The arrested criminals had committed a number of thefts, robberies and other felonies, including the trafficking of banned drugs and smoking blends. They sold the stolen items in the North Caucasus and used the cash raised to buy weapons and explosives.

This has not been the first detention of extremists in Moscow recently. A member of the At-Takfir Wal-Hijra, who is believed to have recruited several young women, was arrested in the Moscow Region’s town of Balashikha on November 5. Last Thursday police in cooperation with the Russian federal security service FSB detained an ethnic criminal group specializing in illegal banking transactions. The criminals financed militants’ operations.

The At-Takfir Wal-Hijra was established in Egypt in early 1970s. It is one of the most militant of the international Islamic terrorist groups. The organization advocates total split from the modern Islamic society, which it considers heretic. The members of the group are to sever any links with society and the state. They are prohibited from maintaining relationships with people recognized as infidels. In September 2010 the Supreme Court of Russia ruled At-Takfir Wal-Hijra was an extremist group and banned its operations in Russia.

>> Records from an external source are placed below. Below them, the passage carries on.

import Summits.CriticalPhenomena.CardyFormulaZ2.Theorems.CardySelfRefinementLagHandOffDiscretisableLabelling
import HarnessLib

/-!
# From labellings to a discretisation family WITH IDENTIFIED DISCRETE ARCS: helper for stub
`stub_discreteSplitting` of line `hitting-tournament` for crux `LagHandOff` (stmt-CriticalPhenomena-10268)

`zdDiscretisationFamily_of_labelling_arcs`: lead-0's marker-free reduction
`zdDiscretisationFamily_of_labelling` (`…DiscretisableLabelling.lean`) re-run with ONE extra output —
the discrete arcs of the family produced are, for all small meshes, exactly the given label classes
`SA δ`, `SB δ` (this is what `exists_markers_of_labelling` provides at every mesh; the original
statement forgets it).  The target-independence assembly needs the identification to compare the
completed configurations of two families built from nested labellings.
-/

noncomputable section

open MeasureTheory Filter Set Topology
open scoped BoundedContinuousFunction
open Literature.Probability.Percolation Literature.Probability.LatticeModels
open Literature.Probability.RandomPlanarGeometry Literature.Probability.Percolation.QuadCrossing
open Summit.CriticalPhenomena.CardyFormulaZ2.Cruxes.LagHandOff.CrosscutDictionary

namespace Summit.CriticalPhenomena.CardyFormulaZ2.Cruxes.LagHandOff.HittingTournament

-- adapted from Theorems/CardySelfRefinementLagHandOffDiscretisableLabelling.lean
-- (`zdDiscretisationFamily_of_labelling`), keeping the identification of the discrete arcs
set_option maxHeartbeats 1600000 in
/-- **From labellings to a discretisation family with identified arcs.** Under the hypotheses of
`zdDiscretisationFamily_of_labelling`, there are marker families `A, B` such that
`δ ↦ ⟨D.carrier, δ, A δ, B δ⟩` is a `ZdDiscretisationFamily` of `D` whose discrete arcs are, for
all small meshes, exactly `SA δ` and `SB δ`. -/
theorem zdDiscretisationFamily_of_labelling_arcs (D : DobrushinDomain) (SA SB : ℝ → Set (Site 2))
    (ε : ℝ → ℝ) (hε : Tendsto ε (𝓝[>] 0) (𝓝 0))
    (hlab : ∀ᶠ δ in 𝓝[>] (0 : ℝ),
      SA δ ∪ SB δ = (⟨D.carrier, δ, ∅, ∅⟩ : DiscreteDobrushin).zdBoundary ∧
      Disjoint (SA δ) (SB δ) ∧ (SA δ).Nonempty ∧ (SB δ).Nonempty ∧
      (∀ y ∈ SA δ, ¬ Metric.closedBall (meshPoint δ y)
          (Metric.infDist (meshPoint δ y) (frontier D.carrier)) ⊆
        ⋃ x ∈ SB δ, Metric.closedBall (meshPoint δ x)
          (Metric.infDist (meshPoint δ x) (frontier D.carrier))) ∧
      (∀ x ∈ SB δ, ¬ Metric.closedBall (meshPoint δ x)
          (Metric.infDist (meshPoint δ x) (frontier D.carrier)) ⊆
        ⋃ y ∈ SA δ, Metric.closedBall (meshPoint δ y)
          (Metric.infDist (meshPoint δ y) (frontier D.carrier))) ∧
      (∀ y ∈ SA δ, Metric.infDist (meshPoint δ y) (D.arc 0) ≤ ε δ) ∧
      (∀ x ∈ SB δ, Metric.infDist (meshPoint δ x) (D.arc 1) ≤ ε δ) ∧
      {e | e ∈ (discreteDomainGraph D.carrier δ).edgeSet ∧ (∃ x ∈ e, x ∈ SA δ) ∧
        ∃ y ∈ e, y ∈ SB δ}.ncard = 2 ∧
      ∀ e ∈ (discreteDomainGraph D.carrier δ).edgeSet, (∃ x ∈ e, x ∈ SA δ) → (∃ y ∈ e, y ∈ SB δ) →
        ∃! f, (⟨D.carrier, δ, ∅, ∅⟩ : DiscreteDobrushin).IsInnerFace f ∧ ∀ x ∈ e, IsCorner x f)
    (hpts : Tendsto (fun δ => Metric.hausdorffEDist (medialPoint δ ''
        {e | e ∈ (discreteDomainGraph D.carrier δ).edgeSet ∧ (∃ x ∈ e, x ∈ SA δ) ∧
          ∃ y ∈ e, y ∈ SB δ}) {D.pt 0, D.pt 1}) (𝓝[>] 0) (𝓝 0)) :
    ∃ A B : ℝ → Set ℂ,
      ZdDiscretisationFamily D (fun δ => (⟨D.carrier, δ, A δ, B δ⟩ : DiscreteDobrushin)) ∧
      ∀ᶠ δ in 𝓝[>] (0 : ℝ), (⟨D.carrier, δ, A δ, B δ⟩ : DiscreteDobrushin).zdArcA = SA δ ∧
        (⟨D.carrier, δ, A δ, B δ⟩ : DiscreteDobrushin).zdArcB = SB δ := by
  -- a positive majorant of `ε` still tending to `0`
  set ε' : ℝ → ℝ := fun δ => max (ε δ) δ with hε'
  have hε't : Tendsto ε' (𝓝[>] 0) (𝓝 0) := by
    have h2 : Tendsto (fun δ : ℝ => δ) (𝓝[>] (0 : ℝ)) (𝓝 0) :=
      tendsto_nhdsWithin_of_tendsto_nhds tendsto_id
    simpa using hε.max h2
  have hδpos : ∀ᶠ δ in 𝓝[>] (0 : ℝ), 0 < δ := self_mem_nhdsWithin
  -- markers at every good mesh
  have key : ∀ δ : ℝ, 0 < δ →
      (SA δ ∪ SB δ = (⟨D.carrier, δ, ∅, ∅⟩ : DiscreteDobrushin).zdBoundary ∧
      Disjoint (SA δ) (SB δ) ∧ (SA δ).Nonempty ∧ (SB δ).Nonempty ∧
      (∀ y ∈ SA δ, ¬ Metric.closedBall (meshPoint δ y)
          (Metric.infDist (meshPoint δ y) (frontier D.carrier)) ⊆
        ⋃ x ∈ SB δ, Metric.closedBall (meshPoint δ x)
          (Metric.infDist (meshPoint δ x) (frontier D.carrier))) ∧
      (∀ x ∈ SB δ, ¬ Metric.closedBall (meshPoint δ x)
          (Metric.infDist (meshPoint δ x) (frontier D.carrier)) ⊆
        ⋃ y ∈ SA δ, Metric.closedBall (meshPoint δ y)
          (Metric.infDist (meshPoint δ y) (frontier D.carrier))) ∧
      (∀ y ∈ SA δ, Metric.infDist (meshPoint δ y) (D.arc 0) ≤ ε δ) ∧
      (∀ x ∈ SB δ, Metric.infDist (meshPoint δ x) (D.arc 1) ≤ ε δ) ∧
      {e | e ∈ (discreteDomainGraph D.carrier δ).edgeSet ∧ (∃ x ∈ e, x ∈ SA δ) ∧
        ∃ y ∈ e, y ∈ SB δ}.ncard = 2 ∧
      ∀ e ∈ (discreteDomainGraph D.carrier δ).edgeSet, (∃ x ∈ e, x ∈ SA δ) → (∃ y ∈ e, y ∈ SB δ) →
        ∃! f, (⟨D.carrier, δ, ∅, ∅⟩ : DiscreteDobrushin).IsInnerFace f ∧ ∀ x ∈ e, IsCorner x f) →
      ∃ A B : Set ℂ, (⟨D.carrier, δ, A, B⟩ : DiscreteDobrushin).zdArcA = SA δ ∧
        (⟨D.carrier, δ, A, B⟩ : DiscreteDobrushin).zdArcB = SB δ ∧
        Metric.hausdorffEDist A (D.arc 0) ≤ ENNReal.ofReal (2 * ε' δ) ∧
        Metric.hausdorffEDist B (D.arc 1) ≤ ENNReal.ofReal (2 * ε' δ) := by
    intro δ hδ h
    obtain ⟨hunion, -, hAne, hBne, hNFA, hNFB, hA0, hB1, -, -⟩ := h
    exact exists_markers_of_labelling D hδ (lt_max_of_lt_right hδ) hunion hAne hBne hNFA hNFB
      (fun y hy => (hA0 y hy).trans (le_max_left _ _)) (fun x hx => (hB1 x hx).trans (le_max_left _ _))
  choose! A B hAB using key
  -- on good meshes: arcs, `A`–`B` edges, admissibility
  have hgood : ∀ᶠ δ in 𝓝[>] (0 : ℝ), (⟨D.carrier, δ, A δ, B δ⟩ : DiscreteDobrushin).zdArcA = SA δ ∧
      (⟨D.carrier, δ, A δ, B δ⟩ : DiscreteDobrushin).zdArcB = SB δ ∧
      Metric.hausdorffEDist (A δ) (D.arc 0) ≤ ENNReal.ofReal (2 * ε' δ) ∧
      Metric.hausdorffEDist (B δ) (D.arc 1) ≤ ENNReal.ofReal (2 * ε' δ) ∧
      (⟨D.carrier, δ, A δ, B δ⟩ : DiscreteDobrushin).zdABEdges =
        {e | e ∈ (discreteDomainGraph D.carrier δ).edgeSet ∧
          (∃ x ∈ e, x ∈ SA δ) ∧ ∃ y ∈ e, y ∈ SB δ} ∧
      (⟨D.carrier, δ, A δ, B δ⟩ : DiscreteDobrushin).IsZdAdmissible := by
    filter_upwards [hδpos, hlab] with δ hδ h
    obtain ⟨hA, hB, hHA, hHB⟩ := hAB δ hδ h
    obtain ⟨hunion, hdisj, hAne, hBne, -, -, -, -, hcard, hinner⟩ := h
    have hcross : (⟨D.carrier, δ, A δ, B δ⟩ : DiscreteDobrushin).zdABEdges =
        {e | e ∈ (discreteDomainGraph D.carrier δ).edgeSet ∧
          (∃ x ∈ e, x ∈ SA δ) ∧ ∃ y ∈ e, y ∈ SB δ} := by
      ext e
      rw [DiscreteDobrushin.mem_zdABEdges_iff, hA, hB]
      rfl
    refine ⟨hA, hB, hHA, hHB, hcross, ?_⟩
    exact
      { isBounded := D.isBounded
        delta_pos := hδ
        zdArcA_nonempty := hA ▸ hAne
        zdArcB_nonempty := hB ▸ hBne
        disjoint := by rw [hA, hB]; exact hdisj
        zdBoundary_subset := by
          rw [hA, hB]
          intro x hx
          rw [hunion]
          exact hx
        ncard_zdABEdges_eq_two := by rw [hcross]; exact hcard
        zdABEdges_inner := by
          rw [hcross]
          rintro e ⟨he, hxA, hyB⟩
          exact hinner e he hxA hyB }
  refine ⟨A, B, (zdDiscretisationFamily_mk_iff D A B).2 ⟨?_, ?_, ?_, hgood.mono fun δ h => h.2.2.2.2.2⟩,
    hgood.mono fun δ h => ⟨h.1, h.2.1⟩⟩
  · -- Hausdorff convergence of the `A`-markers: squeeze under `2 ε' → 0`
    have hup : Tendsto (fun δ => ENNReal.ofReal (2 * ε' δ)) (𝓝[>] 0) (𝓝 0) := by
      have := ENNReal.tendsto_ofReal (hε't.const_mul 2)
      simpa using this
    refine tendsto_of_tendsto_of_tendsto_of_le_of_le' tendsto_const_nhds hup
      (Eventually.of_forall fun _ => zero_le) (hgood.mono fun δ h => h.2.2.1)
  · have hup : Tendsto (fun δ => ENNReal.ofReal (2 * ε' δ)) (𝓝[>] 0) (𝓝 0) := by
      have := ENNReal.tendsto_ofReal (hε't.const_mul 2)
      simpa using this
    refine tendsto_of_tendsto_of_tendsto_of_le_of_le' tendsto_const_nhds hup
      (Eventually.of_forall fun _ => zero_le) (hgood.mono fun δ h => h.2.2.2.1)
  · refine hpts.congr' (hgood.mono fun δ h => ?_)
    beta_reduce
    rw [h.2.2.2.2.1]

/-! ### Registered sub-goal (one-line signature, verbatim) -/

/-- **Registered sub-goal `stub_discreteSplitting_ofLabellingArcs` of `stub_discreteSplitting`**:
`zdDiscretisationFamily_of_labelling_arcs`, fully quantified. -/
theorem stub_discreteSplitting_ofLabellingArcs : ∀ (D : DobrushinDomain) (SA SB : ℝ → Set (Site 2)) (ε : ℝ → ℝ), Tendsto ε (𝓝[>] 0) (𝓝 0) → (∀ᶠ δ in 𝓝[>] (0 : ℝ), SA δ ∪ SB δ = (⟨D.carrier, δ, ∅, ∅⟩ : DiscreteDobrushin).zdBoundary ∧ Disjoint (SA δ) (SB δ) ∧ (SA δ).Nonempty ∧ (SB δ).Nonempty ∧ (∀ y ∈ SA δ, ¬ Metric.closedBall (meshPoint δ y) (Metric.infDist (meshPoint δ y) (frontier D.carrier)) ⊆ ⋃ x ∈ SB δ, Metric.closedBall (meshPoint δ x) (Metric.infDist (meshPoint δ x) (frontier D.carrier))) ∧ (∀ x ∈ SB δ, ¬ Metric.closedBall (meshPoint δ x) (Metric.infDist (meshPoint δ x) (frontier D.carrier)) ⊆ ⋃ y ∈ SA δ, Metric.closedBall (meshPoint δ y) (Metric.infDist (meshPoint δ y) (frontier D.carrier))) ∧ (∀ y ∈ SA δ, Metric.infDist (meshPoint δ y) (D.arc 0) ≤ ε δ) ∧ (∀ x ∈ SB δ, Metric.infDist (meshPoint δ x) (D.arc 1) ≤ ε δ) ∧ {e | e ∈ (discreteDomainGraph D.carrier δ).edgeSet ∧ (∃ x ∈ e, x ∈ SA δ) ∧ ∃ y ∈ e, y ∈ SB δ}.ncard = 2 ∧ ∀ e ∈ (discreteDomainGraph D.carrier δ).edgeSet, (∃ x ∈ e, x ∈ SA δ) → (∃ y ∈ e, y ∈ SB δ) → ∃! f, (⟨D.carrier, δ, ∅, ∅⟩ : DiscreteDobrushin).IsInnerFace f ∧ ∀ x ∈ e, IsCorner x f) → Tendsto (fun δ => Metric.hausdorffEDist (medialPoint δ '' {e | e ∈ (discreteDomainGraph D.carrier δ).edgeSet ∧ (∃ x ∈ e, x ∈ SA δ) ∧ ∃ y ∈ e, y ∈ SB δ}) {D.pt 0, D.pt 1}) (𝓝[>] 0) (𝓝 0) → ∃ A B : ℝ → Set ℂ, ZdDiscretisationFamily D (fun δ => (⟨D.carrier, δ, A δ, B δ⟩ : DiscreteDobrushin)) ∧ ∀ᶠ δ in 𝓝[>] (0 : ℝ), (⟨D.carrier, δ, A δ, B δ⟩ : DiscreteDobrushin).zdArcA = SA δ ∧ (⟨D.carrier, δ, A δ, B δ⟩ : DiscreteDobrushin).zdArcB = SB δ :=
  fun D SA SB ε hε hlab hpts => zdDiscretisationFamily_of_labelling_arcs D SA SB ε hε hlab hpts

end Summit.CriticalPhenomena.CardyFormulaZ2.Cruxes.LagHandOff.HittingTournament

end
/-- **[IV] p. 199, THE FIRST MEMBER WITH THE PRINTED `max`** — *"This field can be bounded by 22d² max{1,
L^{−2N}N^{1/2}O(1)B₃B₅M⁵(1 + β₀)}ε_h + 2δ′_k"*.  On the `ℤ^d` carriers, tower of `h` levels (top = the `h`-th averages,
`ξ = L^{k−h}η = L^{−h}`, `η = L^{−k}`, `N = k − h`): `U` (= `U″_{k,Z}`) and `U₀` (= `U₀^{ū₀}`) `G`-valued with (1.96)
`|U(∂p) − 1| < ¾ε_hξ²` and (1.80) `|U₀(∂p) − 1| < Cε_kη²`, (D) `ε_k ≤ (1+β₀)N^{1/2}ε_h`, `X := L^{−2N}N^{1/2}C(1+β₀)`,
`α₀ := max{1, X}ε_h` Prop.-1/2-small with `11d²α₀ + δ′_k ≤ 1/6`, `U` in the axial gauge relative to `U₀` on the cube
tower, and the top closeness (1.81)/(1.82) `|Ū^h(U)_b(Ū^h(U₀)_b)⁻¹ − 1| ≤ δ′_k` on the top cube `[lo, hi]`.  THEN at
every depth `n ≤ h` and every bond `b` of the depth-`n` cube: `|(1/i)log[M^{h−n}(U)_b(M^{h−n}(U₀)_b)⁻¹]| <
22d²max{1, X}ε_h + 2δ′_k` (both orders of the ratio). [cite: Balaban1989LargeFieldI, p.199 (after (1.96)), (1.96) p.199, (1.80) p.195, (1.81)-(1.82) p.195–196] -/
theorem layer199_lt_max (L : ℕ) (hL : 2 ≤ L) (hd : 1 ≤ d) {G : Subgroup 𝔸ˣ} (hG : AvgClosed d L G)
    {h k : ℕ} (hhk : h ≤ k) (U₀ U : Site d → Fin d → 𝔸ˣ) (hU₀ : ∀ x κ, U₀ x κ ∈ G) (hU : ∀ x κ, U x κ ∈ G)
    {εh εk δk C β₀ X : ℝ} (hε : 0 < εh) (hC : 0 ≤ C) (hδ0 : 0 ≤ δk)
    (h96 : pdev U < 3 / 4 * εh * (((L : ℝ) ^ h)⁻¹) ^ 2)
    (h80 : pdev U₀ < C * εk * (((L : ℝ) ^ k)⁻¹) ^ 2)
    (hD : εk ≤ (1 + β₀) * Real.sqrt (k - h : ℕ) * εh)
    (hX : X = (((L : ℝ) ^ (k - h)) ^ 2)⁻¹ * Real.sqrt (k - h : ℕ) * C * (1 + β₀))
    (hs3 : C0 d * (max 1 X * εh) ≤ 1 / 3) (hs2 : 2 * (max 1 X * εh) ≤ c2' d L)
    (hs6 : 11 * (d : ℝ) ^ 2 * (max 1 X * εh) + δk ≤ 1 / 6) (lo hi : Site d)
    (h19 : ∀ n, n < h → ∀ z, tlo L lo n ≤ z → z ≤ thi L hi n → ∀ r : Fin d → Fin L,
      axialFn (avgIter L U (h - (n + 1))) ((L : ℤ) • z) ((L : ℤ) • z + boxVec L r) =
        axialFn (avgIter L U₀ (h - (n + 1))) ((L : ℤ) • z) ((L : ℤ) • z + boxVec L r))
    (h82 : ∀ x ν, lo ≤ x → x + e ν ≤ hi →
      ‖((avgIter L U h x ν * (avgIter L U₀ h x ν)⁻¹ : 𝔸ˣ) : 𝔸) - 1‖ ≤ δk)
    (n : ℕ) (hn : n ≤ h) (x : Site d) (ν : Fin d) (hx : tlo L lo n ≤ x) (hxν : x + e ν ≤ thi L hi n) :
    ‖mlog (((avgIter L U (h - n) x ν * (avgIter L U₀ (h - n) x ν)⁻¹ : 𝔸ˣ) : 𝔸))‖ <
        22 * (d : ℝ) ^ 2 * max 1 X * εh + 2 * δk ∧
      ‖mlog (((avgIter L U₀ (h - n) x ν * (avgIter L U (h - n) x ν)⁻¹ : 𝔸ˣ) : 𝔸))‖ <
        22 * (d : ℝ) ^ 2 * max 1 X * εh + 2 * δk := by
  have hξ : 0 ≤ (((L : ℝ) ^ h)⁻¹) ^ 2 := by positivity
  have hmax : 1 ≤ max 1 X := le_max_left 1 X
  have hα : 0 < max 1 X * εh := by positivity
  -- (1.96): `¾ε_h ≤ max{1,X}ε_h`
  have h34 : pdev U < max 1 X * εh * (((L : ℝ) ^ h)⁻¹) ^ 2 := by
    refine h96.trans_le (mul_le_mul_of_nonneg_right ?_ hξ)
    nlinarith
  -- (1.80) + (D): `Cε_kη² ≤ Xε_hξ² ≤ max{1,X}ε_hξ²`
  have h33 : pdev U₀ < max 1 X * εh * (((L : ℝ) ^ h)⁻¹) ^ 2 := by
    refine (pdev_lt_X L hhk U₀ hC h80 hD hX).trans_le (mul_le_mul_of_nonneg_right ?_ hξ)
    exact mul_le_mul_of_nonneg_right (le_max_right 1 X) hε.le
  -- the top closeness in the difference form
  have hV₀ : ∀ x κ, avgIter L U₀ h x κ ∈ U1 𝔸 := fun x κ =>
    hG.le_U1 (avgIter_mem L hL hG h U₀ hU₀ hα hs3 hs2 h33 h le_rfl x κ)
  have h35 : ∀ x ν, lo ≤ x → x + e ν ≤ hi →
      ‖((avgIter L U h x ν : 𝔸ˣ) : 𝔸) - avgIter L U₀ h x ν‖ ≤ δk :=
    fun x ν hx hxν => top_sub_le_of_pert hV₀ h82 x ν hx hxν
  obtain ⟨h1, h2, h3⟩ := norm_argField2_le L hL hd hG h U₀ U hU₀ hU hα hs3 hs2 h33 h34 lo hi h19 h35 hδ0 hs6
    n hn x ν hx hxν
  constructor <;> linarith

/-- **[IV] p. 199, THE WHOLE CHAIN** — *"… ≦ 22d²ε_h + 2(1 + β₀)N^{1/2}(A₁p₁(g_h))/(A₀p₀(g_h))ε_h < 23d²ε_h"*: under the
restriction `X ≤ 1` on `N` (so `max{1, X} = 1` and the regularity scale is `ε_h`), `δ′_k ≤ (1+β₀)N^{1/2}rε_h` (`r =
(A₁p₁(g_h))/(A₀p₀(g_h))`, p. 183 with the cumulated flow) and the located smallness `2(1+β₀)N^{1/2}r < d²` of `p₁/p₀` —
r12's `B15Bounds199.chainA_le` / `chainA_lt` BY NAME — the field of `layer199_lt_max` is `< 23d²ε_h` at every depth and
bond of the cube tower: the hypothesis `hm` (`≤ 23d²ε_h`) of r12's `B15HDecayLeaves.boundH199B_of_ineq190` at the
lattice level. [cite: Balaban1989LargeFieldI, p.199 (after (1.96))] -/
theorem layer199_lt (L : ℕ) (hL : 2 ≤ L) (hd : 1 ≤ d) {G : Subgroup 𝔸ˣ} (hG : AvgClosed d L G)
    {h k : ℕ} (hhk : h ≤ k) (U₀ U : Site d → Fin d → 𝔸ˣ) (hU₀ : ∀ x κ, U₀ x κ ∈ G) (hU : ∀ x κ, U x κ ∈ G)
    {εh εk δk C β₀ X r : ℝ} (hε : 0 < εh) (hC : 0 ≤ C) (hδ0 : 0 ≤ δk)
    (h96 : pdev U < 3 / 4 * εh * (((L : ℝ) ^ h)⁻¹) ^ 2)
    (h80 : pdev U₀ < C * εk * (((L : ℝ) ^ k)⁻¹) ^ 2)
    (hD : εk ≤ (1 + β₀) * Real.sqrt (k - h : ℕ) * εh)
    (hX : X = (((L : ℝ) ^ (k - h)) ^ 2)⁻¹ * Real.sqrt (k - h : ℕ) * C * (1 + β₀)) (hX1 : X ≤ 1)
    (hδ : δk ≤ (1 + β₀) * Real.sqrt (k - h : ℕ) * r * εh)
    (hsmall : 2 * (1 + β₀) * Real.sqrt (k - h : ℕ) * r < (d : ℝ) ^ 2)
    (hs3 : C0 d * εh ≤ 1 / 3) (hs2 : 2 * εh ≤ c2' d L) (hs6 : 11 * (d : ℝ) ^ 2 * εh + δk ≤ 1 / 6)
    (lo hi : Site d)
    (h19 : ∀ n, n < h → ∀ z, tlo L lo n ≤ z → z ≤ thi L hi n → ∀ r : Fin d → Fin L,
      axialFn (avgIter L U (h - (n + 1))) ((L : ℤ) • z) ((L : ℤ) • z + boxVec L r) =
        axialFn (avgIter L U₀ (h - (n + 1))) ((L : ℤ) • z) ((L : ℤ) • z + boxVec L r))
    (h82 : ∀ x ν, lo ≤ x → x + e ν ≤ hi →
      ‖((avgIter L U h x ν * (avgIter L U₀ h x ν)⁻¹ : 𝔸ˣ) : 𝔸) - 1‖ ≤ δk)
    (n : ℕ) (hn : n ≤ h) (x : Site d) (ν : Fin d) (hx : tlo L lo n ≤ x) (hxν : x + e ν ≤ thi L hi n) :
    ‖mlog (((avgIter L U (h - n) x ν * (avgIter L U₀ (h - n) x ν)⁻¹ : 𝔸ˣ) : 𝔸))‖ < 23 * (d : ℝ) ^ 2 * εh ∧
      ‖mlog (((avgIter L U₀ (h - n) x ν * (avgIter L U (h - n) x ν)⁻¹ : 𝔸ˣ) : 𝔸))‖ < 23 * (d : ℝ) ^ 2 * εh := by
  have hm : max 1 X = 1 := max_eq_left hX1
  have hs3' : C0 d * (max 1 X * εh) ≤ 1 / 3 := by rw [hm, one_mul]; exact hs3
  have hs2' : 2 * (max 1 X * εh) ≤ c2' d L := by rw [hm, one_mul]; exact hs2
  have hs6' : 11 * (d : ℝ) ^ 2 * (max 1 X * εh) + δk ≤ 1 / 6 := by rw [hm, one_mul]; exact hs6
  obtain ⟨h1, h2⟩ := layer199_lt_max L hL hd hG hhk U₀ U hU₀ hU hε hC hδ0 h96 h80 hD hX hs3' hs2' hs6' lo hi h19
    h82 n hn x ν hx hxν
  have hA := B15Bounds199.chainA_le (d := (d : ℝ)) (εh := εh) hX1 hδ
  have hB := B15Bounds199.chainA_lt (εh := εh) hsmall hε
  exact ⟨by linarith, by linarith⟩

Such organizations are dangerous in that they are “a platform for terrorism”, the Director of the Middle East Institute, Yevgeny Satanovsky, is quoted by the Novye Izvestia daily as saying. He believes Islam's radicalization in Russia “has gone extremely far, though not as far as in Europe, which has to deal with extremists from Pakistan, Arab countries and Africa.”

“Ten years ago the At-Takfir Wal-Hijra was hardly heard of in the territory of the former USSR, but about five years ago reports came out some affiliates emerged in a number of the CIS countries,” the head of the Center for Asia and the Middle East at the Russian Institute for Strategic Studies, Yelena Suponina, is quoted by the Nezavisimaya Gazeta daily as saying. She believes the detained are not linked to the Egyptian chapter of the At-Takfir Wal-Hijra - they “just use the name of one of the well-known radical Arab organizations.”

“The organization’s active operations are the reason for concern,” Middle East expert Semyon Bagdasarov said on the Kommersant FM radio station. One or two hundreds of militants can pose a real danger to the national security, he believes. Furthermore, “they are actively promoting Islam not only among Muslims, but also among non-Muslim population.”

The expert is sure countermeasures against such radical militants should be redoubled: “There is already a Salafist ideology that served as the basis of Takfirism - the most extreme form of Salafism. These groups have to be fought with now. Otherwise they will grow far and wide tomorrow.”

Growing extremist activity in Russia is a reaction to the events in Syria, Bagdasarov believes.

“By the most conservative estimates, out of the 70,000 - 80,000 militants fighting against the Syrian government 30,000 - 40,000 are radical Islamic terrorists, including Takfiris, among them some Russians and citizens of other CIS countries.”

“They will come back, they are coming back already,” the expert warned. “We have carried out no active ideological work against radical Islam over the past two decades. We have merely reacted to the consequences of terror attacks. Now we are reaping what we sowed.